2.2. Ethical considerations and data management

The Institutional Review Board at the University of Illinois at Chicago approved the parent study and the Institutional Review Board at the University of Pennsylvania approved the current study. All CHLEW data were de-identified before sharing and were password-protected and stored on the research network at the University of Pennsylvania. CHLEW interviewers received 20 h of training in general field-interviewing techniques and study-specific, potentially sensitive topics including discrimination, substance use, and sexual history. Interviewers obtained informed consent during their face-to-face meeting with participants after a review of the purpose and procedures of the study. Participants privately completed sections of the interview that addressed potentially sensitive subjects. During interviews, a distress protocol was in place (though never employed) and every CHLEW participant received a referral list of local and national crisis response agencies and hotlines.

2.3. Measures

2.3.1. Outcomes

The primary outcome was self-report of cervical cancer screening via Pap test within the year prior to interview. Although current ACS guidelines recommend cervical cancer screening every 3–5 years beginning at age 21, at the time of the Wave 3 interviews, consensus guidelines endorsed annual Pap testing for most women (ACS, 2015).

2.3.2. Potential predictors

We included 25 potential covariates (see Table 1). These variables included demographic characteristics (sexual orientation, age, race/ethnicity, income, and education). We created binary income and education variables indicating whether participants' annual household income and highest level of education were above or below the sample median. Potential covariates also included healthcare-related factors (e.g., insurance status, past-year experiences of discrimination in a healthcare setting) and factors related to sexual minority identity and sexual history (e.g., internalized homonegativity, number of sex partners). The Internalized Homonegativity scale measures the extent to which an individual has internalized negative social messages or stereotypes about sexual minority people and incorporated them into their own self-image (Herek et al., 1997). Internalized Homonegativity scores range from 1 to 5, with higher scores indicating higher levels of internalized homonegativity. This scale has previously been found to have an internal consistency of 0.71 among SMW (Herek et al., 1997). Self-described masculinity and femininity were based on questions from the Sex Role Identity Scale (Storms, 1979). We also included variables that are risk factors for multiple negative health outcomes among SMW, including experiences of childhood abuse, sexual victimization, and age at drinking onset. We generated the list of variables by reviewing the existing literature and CHLEW survey items.

Table 1.

Characteristics of participants who did and did not report a past-year Pap test, including all 25 variables inputted into CART analysis software (N = 691); frequency(percent) or mean ± standard deviation (Chicago, 2010–2012).

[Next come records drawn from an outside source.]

import Literature.MathematicalPhysics.QuantumFieldTheory.Balaban1983to89.B9B8KnitAveragingClosenessOfColumns
import Literature.MathematicalPhysics.QuantumFieldTheory.Balaban1983to89.B9B8KnitNeumannCore
import Literature.MathematicalPhysics.QuantumFieldTheory.Balaban1983to89.B8Thm2TorusLettersPerOfKnit
import Literature.MathematicalPhysics.QuantumFieldTheory.Balaban1983to89.B9B8KnitLetterRegular
import Literature.MathematicalPhysics.QuantumFieldTheory.Balaban1983to89.B9B8KnitLandauProjection
import Literature.MathematicalPhysics.QuantumFieldTheory.Balaban1983to89.B13CurlIncidenceNumerals
import Literature.MathematicalPhysics.QuantumFieldTheory.Balaban1983to89.B9Thm310CommutatorDataOfPlaquettes
import Literature.MathematicalPhysics.QuantumFieldTheory.Balaban1983to89.B9Eq3104CommutatorSizesCurv

/-!
# `Balaban1983to89.B9B8KnitCurvatureSmallness` — T. Bałaban, *Propagators for lattice gauge theories in a background field*, Commun. Math. Phys. **99**
# (1985) 389–434 [Balaban1985BackgroundPropagators], (3.7) p. 391 (`Re U(∂p)`, `Im U(∂p)`), (3.9)–(3.10) p. 392 (`Δ_U = D*_U D_U + Δ′_U`: the Jordan insertion
# and the commutator part of the curvature operator), (3.69) p. 404 («|Re U(∂p) − 1| ≤ …, |Im U(∂p)| ≤ … follow directly from the assumptions»); *Averaging
# operations for lattice gauge theories*, CMP **98** (1985) 17–51 [Balaban1985Averaging], (5), (9) p. 18; *Propagators and renormalization transformations … I*,
# CMP **95** (1984) [Balaban1985RegularSpaces], (1.7)–(1.8) p. 77, (1.59)–(1.60) pp. 86–87 (the weighted members of the socket): **THE CURVATURE SMALLNESS `κ`
# OF THE TORUS SOCKET, PER BACKGROUND** — the (B)-line bond junction, file F5 (after F1–F4 `B9B8KnitColumnFlatness` ∕ `…ColumnGauge` ∕
# `…AveragingClosenessAtCorner` ∕ `…AveragingClosenessAtCentre`).

statement-level skeleton of published theorems with citation tags; proofs where landed; nothing here is a claim about the Yang–Mills mass gap

THE TARGET.  The binder `hY` of the torus socket `B9B8KnitTorusSocketBetaZero.sockB9P3Per_torusIdx_of_sectors₀` asks, per admissible background `U₀`
(`U = bgY i U₀`), besides the `Δ_a`-side members and the averaging closeness `hQQ` (F3∕F4), for the CURVATURE conjunct
`hcurv : ∀ a, (∀ b, IsSelfAdjoint (a b)) → |D*_U(𝒦_U D_U a − D_U a) + Δ′₂(U) a|₍₋₃₎ ≤ κ·|a|₍₋₁₎` (`coCurlY`, `jordanY`, `curlY`, `curv2Y` = NODE 00's letters of
[B9] (3.9)–(3.10); `|·|₍β₎ = wNormBY i β`), with `κ` entering the smallness condition `2(κ + 14d·M·a_T + ε_Q)B₀ ≤ 1`.  The tree had no sup-norm supplier
for it (t2s-1 g7 `BLINE-DESIGN-g7.md` §0 (Y4)); PRIOR ART DECLARED: the FORM version of the same two estimates at the fibre `M_N(ℂ)` (Hilbert–Schmidt ∕
trace pairing) is n06-j's `B9Ineq369CurvatureSmallAtLettersY` (which states «NOT ANYWHERE in this pair: the sup-norm (pointwise) form of (3.69)»); this file is
the SUP-NORM (pointwise, weighted) form the socket's `hcurv` asks for, over a general C⋆-algebra fibre, and imports that file's `norm_sgnY` by name.  THIS FILE supplies it, for EVERY `a` (a fortiori for Hermitian `a`), with
`κ = (w₋₃∕w₋₁)·48(d+1)·c_f²·L^{−2n}·α` — at `c_f = L^{n+1}` the prefactor `(w₋₃∕w₋₁)·c_f²·L^{−2n}` equals `1`, so `κ = 48(d+1)·α`: print's «the curvature
terms are O(α₀)» ((3.69) p.404) in def-Y's weighted currency.

THE ROAD (print's two sentences, (3.69) p.404 and (3.10) p.392, made quantitative at NODE 00's `rfl`-level letters).
* §1 (any unitary `U : CfgY 𝔸 i` with `‖U(∂p) − 1‖ ≤ θ` at every plaquette; `𝔸` a C⋆-algebra): `(𝒦_U F − F)(p) = ½(F(p)·(Re U(∂p) − 1) + (Re U(∂p) − 1)·F(p))`
  with `‖Re U(∂p) − 1‖ ≤ ‖U(∂p) − 1‖` (`B9Thm310CommutatorDataOfPlaquettes.norm_reHolY_sub_one_le`), `‖(D_U a)(p)‖ ≤ 4|c_f|·‖a‖` and
  `‖(D*_U G)(b)‖ ≤ 4(d+1)|c_f|·sup‖G‖` (the curl ∕ co-curl transport by bond variables or `1`, and the tree's incidence numerals
  `B13CurlIncidenceNumerals.sum_abs_curlK_le` ∕ `sum_abs_cocurlK_le`), whence the JORDAN TERM `≤ 16(d+1)c_f²θ‖a‖` (`norm_coCurlY_jordan_sub_apply_le`); and
  `Δ′₂(U)a(b) = ½Σ_{(p,m): b_m(p) = b} σ_m R(V_m)⁻¹ i[S_m(a), c_f²·Im U(∂p)]` (`B9Eq3104CommutatorSizesCurv.curv2Y_apply`) with `‖c_f²·Im U(∂p)‖ ≤ c_f²θ`
  (`norm_cfsq_imHolY_le`), `‖i[X, M]‖ ≤ 2‖M‖‖X‖`, `‖S_m(a)‖ ≤ 8‖a‖`, at most `4(d+1)` contour positions per bond (`sum_sum_ite_edgeY_le`), whence the COMMUTATOR
  TERM `≤ 32(d+1)c_f²θ‖a‖` (`norm_curv2Y_apply_le`); together `norm_curvature_apply_le` (`48(d+1)c_f²θ‖a‖`).
* §2 (the member's background): for an `N₀`-periodic `U₀` in the regime `Reg17 L n ℤ^{d+1} α` every torus plaquette has `‖U(∂p) − 1‖ < α·L^{−2n}` at
  `U = bgY i U₀` (`norm_holY_bgY_sub_one_lt`: the knit's plaquette holonomy of the lift IS def-Y's `holY`, `B9B8KnitLetterRegular.hol_liftCfg_plaqWord`, and
  the lift of `bgY i U₀` is `U₀`); at constant level the weighted norms are `w_β·sup` (`B9B8KnitNeumannCore.wNormBY_eq_weight_mul_norm`), whence ★★★ `hcurv_bgY`
  and, in the socket's binder shape (threshold `a_T`, every `α₀ ≤ a_T`, every unitary periodic `U₀ ∈ InAk L n η α₀ ℤ^{d+1}`), ★★★ `hcurv_bgY_of_inAk`
  (`B9Eq316AveragingTransposeZd.reg17_of_inAk` ∕ `reg17_mono`).

WHAT THIS FILE PROVES (all `theorem`s; 0 `def`, 0 new named facts, 0 `sorry`; standard axioms).
* §1 `curlY_apply_eq`, `coCurlY_apply_eq`, `curlT_mem`, `edgeParY_mem`, `norm_primeEdgeY_le` (the tree's `B9Ineq369CurvatureSmallAtLettersY.norm_sgnY`,
  `B13OpsYPencilHessian.norm_commY_le` BY NAME), ★ `norm_curlY_apply_le`,
  ★ `norm_coCurlY_apply_le`, ★ `norm_jordanY_sub_apply_le`, ★★ `norm_coCurlY_jordan_sub_apply_le`, ★★ `norm_curv2Y_apply_le`, ★★ `norm_curvature_apply_le`.
* §2 ★ `norm_holY_bgY_sub_one_lt`, ★★★ `hcurv_bgY`, ★★★ `hcurv_bgY_of_inAk`.

HONEST FRAMING.  Finite-lattice bookkeeping over NODE 00's `rfl`-level definitions (`curlY`, `coCurlY`, `jordanY`, `curv2Y`, `holY`, `reHolY`, `imHolY`) and
the tree's incidence numerals ∕ plaquette-size lemmas, cited BY NAME; the constant `48(d+1)` is crude (print's «O(1)»: the sharp count is `2d` plaquettes per
bond and `3` primed variables per contour position); nothing of NODE 00's, N06's, p38's or the lane's files is modified; nothing of Bałaban's Thm 3.3 ∕ 3.10
is asserted; the OTHER conjuncts of `hY` (the `Δ_a`-side members, `IsUnit` clauses) remain displayed; `stub_PV3A` NOT discharged; counts unmoved; one finite
𝕋⁴ programme at fixed ε, Bałaban AS PRINTED; the YM mass gap (Clay) is NOT proved by any of this — nothing continuum ∕ ℝ⁴ ∕ OS.  Cell `lit-balaban`, seat
t2s-1 g8 («B8 §3 Thm 2 TORUS SUPPLIER», (B)-line bond junction); `--supports stmt-QuantumFields-19200 --as helper`.

References: T. Bałaban, CMP 99 (1985) 389–434 [Balaban1985BackgroundPropagators] (3.1)–(3.10) pp.390–392, (3.41) p.397, (3.69) p.404; CMP 98 (1985) 17–51
[Balaban1985Averaging] (5), (9) p.18, (52) p.26; CMP 95 (1984) 17–40 [Balaban1985RegularSpaces] (1.7)–(1.8) p.77, (1.59)–(1.60) pp.86–87.
-/

noncomputable section

namespace Literature.MathematicalPhysics.QuantumFieldTheory.Balaban1983to89.B9B8KnitCurvatureSmallness

open scoped BigOperators
open Node00
open B7Prop1Explicit renaming Site → LSite
open B7Prop1Explicit (plaqWord hol)
open B7Prop2Explicit (unitaryUnits unitaryUnits_le_U1)
open B8Ineq132 (plaqF InAk)
open B6KLevelCensusIndexV1 (KIdx)
open B6GlobalChartV1 (PV)
open B8ScaledSupNorm (weight)
open B10Eq27TorusAxialLog (transl rel transl_rel)
open B9B8CarrierDictionary (liftCfg)
open B9B8KnitLetterRegular (hol_liftCfg_plaqWord)
open B9B8KnitNeumannCore (wNormBY_eq_weight_mul_norm)
open B9B8KnitNormsTransfer (weight_level_pos)
open B9B8KnitAveragingClosenessOfColumns (norm_R_le_of_mem_unitaryUnits)
open B9Eq316AveragingTransposeZd (Reg17 reg17_mono reg17_of_inAk)
open B8Thm2TorusLettersPerOfKnit (bgY liftCfg_bgY bgY_mem)
open B9B8KnitLandauProjection (shiftCfg_eq_of_isPeriodic)
open T4TermwiseTorus (IsPeriodic)
open B9Eq39Adjoint (R R_smul R_sub)
open B13CurlIncidenceNumerals (sum_abs_curlK_le sum_abs_cocurlK_le sum_sum_ite_edgeY_le)
open B9Thm310CommutatorDataOfPlaquettes (bicontr_holY norm_reHolY_sub_one_le norm_cfsq_imHolY_le)
open B9Eq3104CommutatorSizesCurv (curv2Y_apply)
open B9Ineq369CurvatureSmallAtLettersY (norm_sgnY)
open B13OpsYPencilHessian (norm_commY_le)

variable {d ℓ : ℕ} {hd : 1 ≤ d + 1} {hL : Odd (ℓ + 1) ∧ 1 < ℓ + 1} {b₀ b₁ : ℝ}

/-! ## §1 The curvature letters at a unitary configuration with small plaquette fields -/

section Letters

variable {𝔸 : Type} [CStarAlgebra 𝔸] [Nontrivial 𝔸] (i : KIdx d ℓ hd hL b₀ b₁)

omit [Nontrivial 𝔸] in
/-- `(D_U a)(p) = Σ_b ∂(p,b)·R(V(p,b))a(b)`. [cite: Balaban1985BackgroundPropagators, (3.4) p.391] -/
theorem curlY_apply_eq (U : CfgY 𝔸 i) (a : FBondY i → 𝔸) (p : PlaqY i) :
    curlY i U a p = ∑ b, ((curlK i p b : ℝ) : ℂ) • R (curlT i U p b) (a b) := by
  rw [curlY, trLiftY_apply]

omit [Nontrivial 𝔸] in
/-- `(D*_U G)(b) = Σ_p ∂*(b,p)·R(V(p,b))⁻¹G(p)`. [cite: Balaban1985BackgroundPropagators, (3.9) p.392] -/
theorem coCurlY_apply_eq (U : CfgY 𝔸 i) (G : PlaqY i → 𝔸) (b : FBondY i) :
    coCurlY i U G b = ∑ p, ((cocurlK i b p : ℝ) : ℂ) • R (curlT i U p b)⁻¹ (G p) := by
  rw [coCurlY, trLiftY_apply]

omit [Nontrivial 𝔸] in
/-- the transporters of the covariant curl are bond variables or `1`. [cite: Balaban1985BackgroundPropagators, (3.4) p.391] -/
theorem curlT_mem {G : Subgroup 𝔸ˣ} {U : CfgY 𝔸 i} (hU : ∀ μ x, U μ x ∈ G) (p : PlaqY i) (b : FBondY i) : curlT i U p b ∈ G := by
  unfold curlT
  split_ifs
  · exact hU _ _
  · exact hU _ _
  · exact G.one_mem

omit [Nontrivial 𝔸] in
/-- the transporters of the primed contour variables are bond variables or `1`. [cite: Balaban1985BackgroundPropagators, (3.2) p.390] -/
theorem edgeParY_mem {G : Subgroup 𝔸ˣ} {U : CfgY 𝔸 i} (hU : ∀ μ x, U μ x ∈ G) (p : PlaqY i) (m : Fin 4) : edgeParY i U p m ∈ G := by
  fin_cases m
  · exact hU _ _
  · exact G.one_mem
  · exact G.one_mem
  · exact hU _ _

/-- `‖A′(b_l)‖ ≤ ‖a‖` for unitary `U`. [cite: Balaban1985BackgroundPropagators, (3.2) p.390] -/
theorem norm_primeEdgeY_le {U : CfgY 𝔸 i} (hU : ∀ μ x, U μ x ∈ unitaryUnits 𝔸) (p : PlaqY i) (l : Fin 4) (a : FBondY i → 𝔸) :
    ‖primeEdgeY i U p l a‖ ≤ ‖a‖ := by
  show ‖sgnY l • R (edgeParY i U p l) (a (edgeY i p l))‖ ≤ ‖a‖
  rw [norm_smul, norm_sgnY, one_mul]
  exact (norm_R_le_of_mem_unitaryUnits (edgeParY_mem i hU p l) _).trans (norm_le_pi_norm a _)

/-- ★ `‖(D_U a)(p)‖ ≤ 4|c_f|·‖a‖` at a unitary `U`. [cite: Balaban1985BackgroundPropagators, (3.4) p.391] -/
theorem norm_curlY_apply_le {U : CfgY 𝔸 i} (hU : ∀ μ x, U μ x ∈ unitaryUnits 𝔸) (a : FBondY i → 𝔸) (p : PlaqY i) :
    ‖curlY i U a p‖ ≤ 4 * |i.cf| * ‖a‖ := by
  classical
  rw [curlY_apply_eq]
  calc ‖∑ b, ((curlK i p b : ℝ) : ℂ) • R (curlT i U p b) (a b)‖ ≤ ∑ b, ‖((curlK i p b : ℝ) : ℂ) • R (curlT i U p b) (a b)‖ := norm_sum_le _ _
    _ ≤ ∑ b, |curlK i p b| * ‖a‖ := Finset.sum_le_sum fun b _ => by
        rw [norm_smul, Complex.norm_real, Real.norm_eq_abs]
        exact mul_le_mul_of_nonneg_left ((norm_R_le_of_mem_unitaryUnits (curlT_mem i hU p b) _).trans (norm_le_pi_norm a b)) (abs_nonneg _)
    _ = (∑ b, |curlK i p b|) * ‖a‖ := by rw [Finset.sum_mul]
    _ ≤ 4 * |i.cf| * ‖a‖ := mul_le_mul_of_nonneg_right (sum_abs_curlK_le i p) (norm_nonneg _)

Did not report past-year Pap
N = 299 (42.3)
Reported past-year Pap
N = 392 (56.7)
p Value
Demographics
 Agea 43.4 ± 14.5 39.2 ± 12.6 <0.0001⁎⁎
 Sexual orientation 0.01
 Lesbian 227 (32.9) 258 (37.3)
 Bisexual 53 (7.7) 104 (15.1)
 Other 19 (2.8) 30 (4.3)
 Race/ethnicity 0.007⁎⁎
 White 135 (19.5) 127 (18.4)
 Black/African American 93 (13.5) 153 (22.1)
 Hispanic/Latina 59 (8.5) 97 (14.0)
 Other 12 (1.7) 15 (2.2)
 Education level 0.38
 High school diploma or less 139 (20.1) 196 (28.4)
 Bachelor's degree or higher 159 (23.0) 196 (28.4)
 Income 0.94
 <$40,000/year 141 (21.2) 188 (28.3)
 >$40,000/year 145 (21.8) 191 (28.7)
 Income “not enough to meet basic needs” 101 (14.7) 166 (24.2) 0.09
 Unemployment 33 (4.8) 68 (9.8) 0.02
Healthcare related variables
 Has health insurancea 205 (29.7) 291 (42.2) 0.12
 Any recent discrimination in healthcare 29 (4.2) 35 (5.1) 0.73
 Out to all healthcare providers 204 (29.5) 267 (38.6) 0.97
 Any previous pregnancy 119 (17.2) 188 (27.2) 0.03
Sexual identity and history
 Masculinity score 11.3 ± 4.7 11.5 ± 4.6 0.65
 Femininity score 12.3 ± 5.0 13.1 ± 4.9 0.03
 Internalized homonegativity scorea 1.36 ± 0.5 1.48 ± 0.6 0.004⁎⁎
 Age of coming out 20.1 ± 8.7 19.3 ± 8.0 0.20
 In a committed relationship 181 (26.4) 245 (35.7) 0.55
 Age at sexual debut 17.5 ± 4.5 17.0 ± 4.4 0.15
 Lifetime sexual partners (quartiles) 0.33
 0–6 91 (13.2) 96 (13.9)
 7–11 70 (10.1) 97 (14.0)
 12–20 67 (9.7) 103 (14.9)
 >20 71 (10.3) 96 (13.9)
 Lifetime sexual partners (cont.)a 15.9 ± 17.7 18.3 ± 22.9 0.14
 >1 Male sexual partners 202 (29.3) 292 (42.3) 0.045
 Lifetime male partners (cont.) 7.0 ± 13.9 8.4 ± 16.4 0.24
Risk factors
 Age at drinking onseta 16.7 ± 4.1 17.0 ± 3.8 0.45
 Childhood sexual abuse 114 (20.3) 152 (27.1) 0.51
 Childhood physical abusea 58 (8.4) 103 (15.0) 0.03
 Adult sexual victimization 139 (20.1) 198 (28.7) 0.29

Note. STI: sexually transmitted infection.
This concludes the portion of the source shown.